→ Available data
======

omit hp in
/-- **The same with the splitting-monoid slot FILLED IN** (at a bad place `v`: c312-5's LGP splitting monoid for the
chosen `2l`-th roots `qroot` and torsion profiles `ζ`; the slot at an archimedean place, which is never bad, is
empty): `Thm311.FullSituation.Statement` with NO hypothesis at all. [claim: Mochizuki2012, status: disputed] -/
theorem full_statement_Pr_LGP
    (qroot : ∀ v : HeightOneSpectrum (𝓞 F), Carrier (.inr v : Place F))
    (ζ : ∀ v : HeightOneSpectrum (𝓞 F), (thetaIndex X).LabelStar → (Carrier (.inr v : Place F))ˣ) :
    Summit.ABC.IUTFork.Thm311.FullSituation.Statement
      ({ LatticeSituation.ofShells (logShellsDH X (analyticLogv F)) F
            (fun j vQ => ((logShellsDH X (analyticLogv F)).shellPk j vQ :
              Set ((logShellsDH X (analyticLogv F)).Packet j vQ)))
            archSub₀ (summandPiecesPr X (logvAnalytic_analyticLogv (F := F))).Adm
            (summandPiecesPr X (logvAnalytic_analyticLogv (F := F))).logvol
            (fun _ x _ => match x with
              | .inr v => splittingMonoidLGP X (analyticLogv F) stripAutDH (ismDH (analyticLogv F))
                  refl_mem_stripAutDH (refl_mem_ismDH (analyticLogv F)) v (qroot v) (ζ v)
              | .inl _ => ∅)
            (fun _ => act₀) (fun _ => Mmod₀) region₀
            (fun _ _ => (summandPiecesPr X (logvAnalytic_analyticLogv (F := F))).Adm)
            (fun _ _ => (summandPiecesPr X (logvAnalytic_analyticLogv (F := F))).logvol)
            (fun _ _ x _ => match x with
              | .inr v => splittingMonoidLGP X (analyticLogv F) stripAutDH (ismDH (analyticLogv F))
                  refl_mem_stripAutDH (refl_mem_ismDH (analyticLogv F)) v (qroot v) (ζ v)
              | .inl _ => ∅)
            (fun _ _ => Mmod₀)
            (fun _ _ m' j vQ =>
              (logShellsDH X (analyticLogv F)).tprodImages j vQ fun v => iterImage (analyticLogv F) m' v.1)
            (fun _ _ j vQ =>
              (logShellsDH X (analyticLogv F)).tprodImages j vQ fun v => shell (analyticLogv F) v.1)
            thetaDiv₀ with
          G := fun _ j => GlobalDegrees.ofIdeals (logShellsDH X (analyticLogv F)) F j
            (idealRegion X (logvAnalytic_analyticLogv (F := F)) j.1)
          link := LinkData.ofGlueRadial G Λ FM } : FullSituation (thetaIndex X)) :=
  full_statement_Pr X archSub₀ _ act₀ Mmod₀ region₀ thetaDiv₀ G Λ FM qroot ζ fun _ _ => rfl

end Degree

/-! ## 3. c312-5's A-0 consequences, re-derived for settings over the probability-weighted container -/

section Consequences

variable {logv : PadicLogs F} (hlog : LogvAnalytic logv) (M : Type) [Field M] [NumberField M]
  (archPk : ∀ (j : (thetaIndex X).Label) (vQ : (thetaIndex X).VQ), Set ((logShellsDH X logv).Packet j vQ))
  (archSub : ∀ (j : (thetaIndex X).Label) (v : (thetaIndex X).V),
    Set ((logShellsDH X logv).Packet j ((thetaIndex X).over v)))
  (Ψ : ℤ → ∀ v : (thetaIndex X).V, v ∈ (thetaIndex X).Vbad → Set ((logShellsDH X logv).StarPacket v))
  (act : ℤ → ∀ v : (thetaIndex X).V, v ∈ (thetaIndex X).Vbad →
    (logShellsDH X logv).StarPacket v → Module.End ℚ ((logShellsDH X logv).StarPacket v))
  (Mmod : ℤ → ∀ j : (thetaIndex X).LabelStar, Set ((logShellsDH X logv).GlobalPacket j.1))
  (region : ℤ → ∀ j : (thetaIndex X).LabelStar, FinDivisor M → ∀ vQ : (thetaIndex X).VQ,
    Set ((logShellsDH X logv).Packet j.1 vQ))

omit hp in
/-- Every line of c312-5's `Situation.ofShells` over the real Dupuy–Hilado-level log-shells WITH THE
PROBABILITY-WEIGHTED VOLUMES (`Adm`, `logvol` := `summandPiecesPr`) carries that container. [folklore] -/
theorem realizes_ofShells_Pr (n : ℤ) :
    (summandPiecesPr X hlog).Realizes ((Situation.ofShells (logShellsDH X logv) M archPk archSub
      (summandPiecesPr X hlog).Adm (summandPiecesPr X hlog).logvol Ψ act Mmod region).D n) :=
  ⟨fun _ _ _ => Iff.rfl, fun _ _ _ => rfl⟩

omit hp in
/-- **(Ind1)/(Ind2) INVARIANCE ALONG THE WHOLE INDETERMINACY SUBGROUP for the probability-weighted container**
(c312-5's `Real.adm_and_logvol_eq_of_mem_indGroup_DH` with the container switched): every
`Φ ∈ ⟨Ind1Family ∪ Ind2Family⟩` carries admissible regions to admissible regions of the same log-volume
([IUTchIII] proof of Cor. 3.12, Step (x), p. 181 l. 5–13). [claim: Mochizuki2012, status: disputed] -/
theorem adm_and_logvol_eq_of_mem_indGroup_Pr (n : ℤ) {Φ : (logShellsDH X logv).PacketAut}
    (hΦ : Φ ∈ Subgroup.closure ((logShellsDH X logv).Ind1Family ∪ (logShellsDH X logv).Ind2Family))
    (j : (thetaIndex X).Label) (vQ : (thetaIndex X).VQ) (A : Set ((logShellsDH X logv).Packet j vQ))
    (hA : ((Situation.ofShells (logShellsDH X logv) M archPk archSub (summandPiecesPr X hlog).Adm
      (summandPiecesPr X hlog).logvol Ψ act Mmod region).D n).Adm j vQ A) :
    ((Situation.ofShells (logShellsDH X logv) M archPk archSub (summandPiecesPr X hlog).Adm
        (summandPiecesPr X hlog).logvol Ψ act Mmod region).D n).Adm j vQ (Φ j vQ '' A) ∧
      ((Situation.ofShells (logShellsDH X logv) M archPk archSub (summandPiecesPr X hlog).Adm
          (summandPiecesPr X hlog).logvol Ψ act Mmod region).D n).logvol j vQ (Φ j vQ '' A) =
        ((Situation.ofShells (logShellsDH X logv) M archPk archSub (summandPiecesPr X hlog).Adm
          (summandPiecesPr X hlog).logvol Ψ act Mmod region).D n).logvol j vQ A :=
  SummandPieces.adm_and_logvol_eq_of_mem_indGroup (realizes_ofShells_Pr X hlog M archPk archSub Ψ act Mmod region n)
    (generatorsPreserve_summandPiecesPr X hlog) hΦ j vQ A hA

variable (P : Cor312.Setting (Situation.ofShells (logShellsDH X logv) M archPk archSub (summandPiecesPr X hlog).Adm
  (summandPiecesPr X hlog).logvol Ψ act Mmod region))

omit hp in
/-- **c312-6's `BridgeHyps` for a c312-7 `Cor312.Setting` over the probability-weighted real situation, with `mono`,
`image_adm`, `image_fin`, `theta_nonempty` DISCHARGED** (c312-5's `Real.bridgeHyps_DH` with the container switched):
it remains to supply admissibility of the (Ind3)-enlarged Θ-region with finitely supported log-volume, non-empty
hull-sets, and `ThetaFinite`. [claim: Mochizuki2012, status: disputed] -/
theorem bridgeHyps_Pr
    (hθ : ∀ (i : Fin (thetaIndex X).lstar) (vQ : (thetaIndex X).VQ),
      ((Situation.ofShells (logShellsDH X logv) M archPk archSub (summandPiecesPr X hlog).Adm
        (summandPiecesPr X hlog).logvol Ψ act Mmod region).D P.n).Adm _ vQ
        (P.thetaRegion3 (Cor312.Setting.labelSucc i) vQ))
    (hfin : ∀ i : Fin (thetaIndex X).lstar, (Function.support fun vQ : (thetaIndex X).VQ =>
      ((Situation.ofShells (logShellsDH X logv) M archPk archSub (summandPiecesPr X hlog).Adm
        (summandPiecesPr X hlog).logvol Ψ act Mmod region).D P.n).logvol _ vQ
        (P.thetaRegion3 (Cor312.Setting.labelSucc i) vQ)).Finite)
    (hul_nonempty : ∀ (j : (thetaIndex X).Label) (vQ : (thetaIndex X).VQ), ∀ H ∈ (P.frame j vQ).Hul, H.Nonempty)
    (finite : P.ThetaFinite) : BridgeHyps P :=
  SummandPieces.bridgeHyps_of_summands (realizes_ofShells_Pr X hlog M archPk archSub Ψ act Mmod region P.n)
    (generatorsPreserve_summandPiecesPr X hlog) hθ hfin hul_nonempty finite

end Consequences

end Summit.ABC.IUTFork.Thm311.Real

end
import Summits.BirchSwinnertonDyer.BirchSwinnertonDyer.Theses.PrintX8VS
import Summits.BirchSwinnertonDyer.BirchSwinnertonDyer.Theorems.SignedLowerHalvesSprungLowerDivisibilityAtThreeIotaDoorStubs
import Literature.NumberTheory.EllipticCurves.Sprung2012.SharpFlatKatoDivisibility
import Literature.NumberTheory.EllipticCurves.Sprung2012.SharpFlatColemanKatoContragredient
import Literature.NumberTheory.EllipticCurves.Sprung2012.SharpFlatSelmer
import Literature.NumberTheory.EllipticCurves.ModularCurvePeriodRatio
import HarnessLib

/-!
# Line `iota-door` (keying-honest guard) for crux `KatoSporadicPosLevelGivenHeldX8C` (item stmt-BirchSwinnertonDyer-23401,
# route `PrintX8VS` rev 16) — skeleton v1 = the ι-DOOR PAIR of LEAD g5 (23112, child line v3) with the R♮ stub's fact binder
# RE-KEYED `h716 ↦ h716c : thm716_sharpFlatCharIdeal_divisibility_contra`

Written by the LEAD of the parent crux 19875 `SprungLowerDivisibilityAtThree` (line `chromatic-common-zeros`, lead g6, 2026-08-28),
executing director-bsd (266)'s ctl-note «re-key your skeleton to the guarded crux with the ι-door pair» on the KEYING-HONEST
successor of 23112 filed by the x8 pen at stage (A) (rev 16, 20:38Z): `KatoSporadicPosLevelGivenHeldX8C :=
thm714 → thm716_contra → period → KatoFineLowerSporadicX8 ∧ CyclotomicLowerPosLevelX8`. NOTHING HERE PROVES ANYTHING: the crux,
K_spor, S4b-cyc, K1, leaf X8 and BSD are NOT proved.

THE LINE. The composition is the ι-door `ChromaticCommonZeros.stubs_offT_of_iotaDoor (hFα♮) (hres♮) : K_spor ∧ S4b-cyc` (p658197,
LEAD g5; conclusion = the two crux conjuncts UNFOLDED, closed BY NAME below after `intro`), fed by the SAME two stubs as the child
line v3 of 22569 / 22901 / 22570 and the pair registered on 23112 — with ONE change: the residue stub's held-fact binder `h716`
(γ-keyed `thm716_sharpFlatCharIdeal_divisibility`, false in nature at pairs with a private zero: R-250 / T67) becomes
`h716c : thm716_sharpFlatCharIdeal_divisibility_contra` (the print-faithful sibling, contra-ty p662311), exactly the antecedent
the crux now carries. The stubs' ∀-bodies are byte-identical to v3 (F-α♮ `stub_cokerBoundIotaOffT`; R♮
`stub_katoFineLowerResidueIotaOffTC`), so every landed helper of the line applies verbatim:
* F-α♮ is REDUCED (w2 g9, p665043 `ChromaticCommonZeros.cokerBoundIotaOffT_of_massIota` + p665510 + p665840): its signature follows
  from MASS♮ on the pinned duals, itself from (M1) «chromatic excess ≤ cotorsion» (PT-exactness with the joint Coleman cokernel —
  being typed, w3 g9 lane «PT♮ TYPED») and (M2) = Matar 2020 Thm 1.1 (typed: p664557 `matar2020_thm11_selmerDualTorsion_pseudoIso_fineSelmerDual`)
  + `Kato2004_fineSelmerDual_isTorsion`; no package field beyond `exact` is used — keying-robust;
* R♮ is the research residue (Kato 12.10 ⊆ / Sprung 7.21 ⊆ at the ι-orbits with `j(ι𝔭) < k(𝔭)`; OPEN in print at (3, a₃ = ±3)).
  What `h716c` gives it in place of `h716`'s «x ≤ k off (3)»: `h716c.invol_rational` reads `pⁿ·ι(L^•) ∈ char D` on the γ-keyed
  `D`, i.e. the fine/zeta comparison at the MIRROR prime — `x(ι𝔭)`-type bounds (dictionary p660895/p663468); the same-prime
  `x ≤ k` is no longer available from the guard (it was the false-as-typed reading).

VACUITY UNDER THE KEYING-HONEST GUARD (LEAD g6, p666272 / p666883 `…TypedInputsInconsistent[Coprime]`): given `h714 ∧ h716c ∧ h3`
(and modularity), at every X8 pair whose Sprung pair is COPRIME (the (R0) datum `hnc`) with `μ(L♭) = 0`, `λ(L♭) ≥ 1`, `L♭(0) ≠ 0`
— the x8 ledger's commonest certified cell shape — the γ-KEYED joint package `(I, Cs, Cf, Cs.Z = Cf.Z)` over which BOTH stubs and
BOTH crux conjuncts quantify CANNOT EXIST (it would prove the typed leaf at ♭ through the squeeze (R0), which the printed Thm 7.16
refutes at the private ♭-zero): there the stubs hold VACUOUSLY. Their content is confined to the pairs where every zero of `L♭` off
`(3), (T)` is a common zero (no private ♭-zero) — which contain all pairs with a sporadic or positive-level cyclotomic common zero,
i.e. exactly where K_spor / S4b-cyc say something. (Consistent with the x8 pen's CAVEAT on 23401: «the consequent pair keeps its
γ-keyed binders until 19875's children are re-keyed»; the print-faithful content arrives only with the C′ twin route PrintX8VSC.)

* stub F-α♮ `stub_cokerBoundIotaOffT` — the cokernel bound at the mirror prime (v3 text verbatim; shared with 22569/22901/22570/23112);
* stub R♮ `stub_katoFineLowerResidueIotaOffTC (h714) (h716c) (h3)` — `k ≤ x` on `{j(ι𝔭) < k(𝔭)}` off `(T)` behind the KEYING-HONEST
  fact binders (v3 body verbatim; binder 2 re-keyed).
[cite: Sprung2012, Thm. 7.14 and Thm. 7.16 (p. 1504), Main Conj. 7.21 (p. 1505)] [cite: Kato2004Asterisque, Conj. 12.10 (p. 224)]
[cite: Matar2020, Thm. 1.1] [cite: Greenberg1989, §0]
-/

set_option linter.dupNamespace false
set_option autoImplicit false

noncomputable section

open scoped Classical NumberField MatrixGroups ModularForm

======

→ What you need to do
Copy out, word for word, the part of the entries above that begins at the line with "LEAD g5; conclusion" and ends at the line with "being typed, w3", including both.

→ Your response
LEAD g5; conclusion = the two crux conjuncts UNFOLDED, closed BY NAME below after `intro`), fed by the SAME two stubs as the child
line v3 of 22569 / 22901 / 22570 and the pair registered on 23112 — with ONE change: the residue stub's held-fact binder `h716`
(γ-keyed `thm716_sharpFlatCharIdeal_divisibility`, false in nature at pairs with a private zero: R-250 / T67) becomes
`h716c : thm716_sharpFlatCharIdeal_divisibility_contra` (the print-faithful sibling, contra-ty p662311), exactly the antecedent
the crux now carries. The stubs' ∀-bodies are byte-identical to v3 (F-α♮ `stub_cokerBoundIotaOffT`; R♮
`stub_katoFineLowerResidueIotaOffTC`), so every landed helper of the line applies verbatim:
* F-α♮ is REDUCED (w2 g9, p665043 `ChromaticCommonZeros.cokerBoundIotaOffT_of_massIota` + p665510 + p665840): its signature follows
  from MASS♮ on the pinned duals, itself from (M1) «chromatic excess ≤ cotorsion» (PT-exactness with the joint Coleman cokernel —
  being typed, w3 g9 lane «PT♮ TYPED») and (M2) = Matar 2020 Thm 1.1 (typed: p664557 `matar2020_thm11_selmerDualTorsion_pseudoIso_fineSelmerDual`)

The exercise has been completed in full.